◆ **Work to be completed**
For this exercise, return exactly the lines of the material below that begin at the one with "simp only [Finset.mem_filter] at hx hx'" and stop after the one with "private theorem card_filter_lt_mono".
+===+
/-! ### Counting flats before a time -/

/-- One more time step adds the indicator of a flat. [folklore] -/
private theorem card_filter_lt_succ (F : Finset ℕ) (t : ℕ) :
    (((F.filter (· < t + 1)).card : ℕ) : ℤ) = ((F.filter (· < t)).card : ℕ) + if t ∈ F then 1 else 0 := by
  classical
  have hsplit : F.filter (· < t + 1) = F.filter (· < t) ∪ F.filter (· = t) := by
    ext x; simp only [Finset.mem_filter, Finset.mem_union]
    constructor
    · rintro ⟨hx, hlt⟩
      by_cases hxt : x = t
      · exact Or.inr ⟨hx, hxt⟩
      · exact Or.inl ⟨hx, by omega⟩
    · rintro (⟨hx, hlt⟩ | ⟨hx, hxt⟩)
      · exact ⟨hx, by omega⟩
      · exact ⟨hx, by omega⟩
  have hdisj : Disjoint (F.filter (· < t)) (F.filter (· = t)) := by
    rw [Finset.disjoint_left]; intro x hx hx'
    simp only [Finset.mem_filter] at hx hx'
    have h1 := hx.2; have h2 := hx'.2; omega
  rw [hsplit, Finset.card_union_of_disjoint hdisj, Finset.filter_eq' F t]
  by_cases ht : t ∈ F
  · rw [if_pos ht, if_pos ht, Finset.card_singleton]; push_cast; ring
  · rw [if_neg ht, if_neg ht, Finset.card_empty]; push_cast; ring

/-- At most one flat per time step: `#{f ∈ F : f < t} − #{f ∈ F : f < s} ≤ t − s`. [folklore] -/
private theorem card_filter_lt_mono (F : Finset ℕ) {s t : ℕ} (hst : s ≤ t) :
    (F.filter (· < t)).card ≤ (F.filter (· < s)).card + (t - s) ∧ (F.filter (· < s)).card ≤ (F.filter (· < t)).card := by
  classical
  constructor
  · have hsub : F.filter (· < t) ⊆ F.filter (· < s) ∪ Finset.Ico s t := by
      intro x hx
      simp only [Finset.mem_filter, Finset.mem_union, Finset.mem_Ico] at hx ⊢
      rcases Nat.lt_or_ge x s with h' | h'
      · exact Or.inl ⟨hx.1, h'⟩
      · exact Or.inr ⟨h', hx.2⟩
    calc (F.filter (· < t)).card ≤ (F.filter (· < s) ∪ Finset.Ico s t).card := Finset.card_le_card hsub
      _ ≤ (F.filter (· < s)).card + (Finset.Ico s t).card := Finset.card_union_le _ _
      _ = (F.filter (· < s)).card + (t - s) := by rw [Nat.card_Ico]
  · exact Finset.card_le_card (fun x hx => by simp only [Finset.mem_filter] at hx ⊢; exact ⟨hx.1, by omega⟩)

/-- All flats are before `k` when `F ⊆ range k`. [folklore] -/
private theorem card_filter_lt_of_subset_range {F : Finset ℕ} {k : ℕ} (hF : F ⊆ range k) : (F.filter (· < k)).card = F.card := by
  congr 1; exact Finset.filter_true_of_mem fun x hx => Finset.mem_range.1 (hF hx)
+===+
◆ **Answer below**
    simp only [Finset.mem_filter] at hx hx'
    have h1 := hx.2; have h2 := hx'.2; omega
  rw [hsplit, Finset.card_union_of_disjoint hdisj, Finset.filter_eq' F t]
  by_cases ht : t ∈ F
  · rw [if_pos ht, if_pos ht, Finset.card_singleton]; push_cast; ring
  · rw [if_neg ht, if_neg ht, Finset.card_empty]; push_cast; ring

/-- At most one flat per time step: `#{f ∈ F : f < t} − #{f ∈ F : f < s} ≤ t − s`. [folklore] -/
private theorem card_filter_lt_mono (F : Finset ℕ) {s t : ℕ} (hst : s ≤ t) :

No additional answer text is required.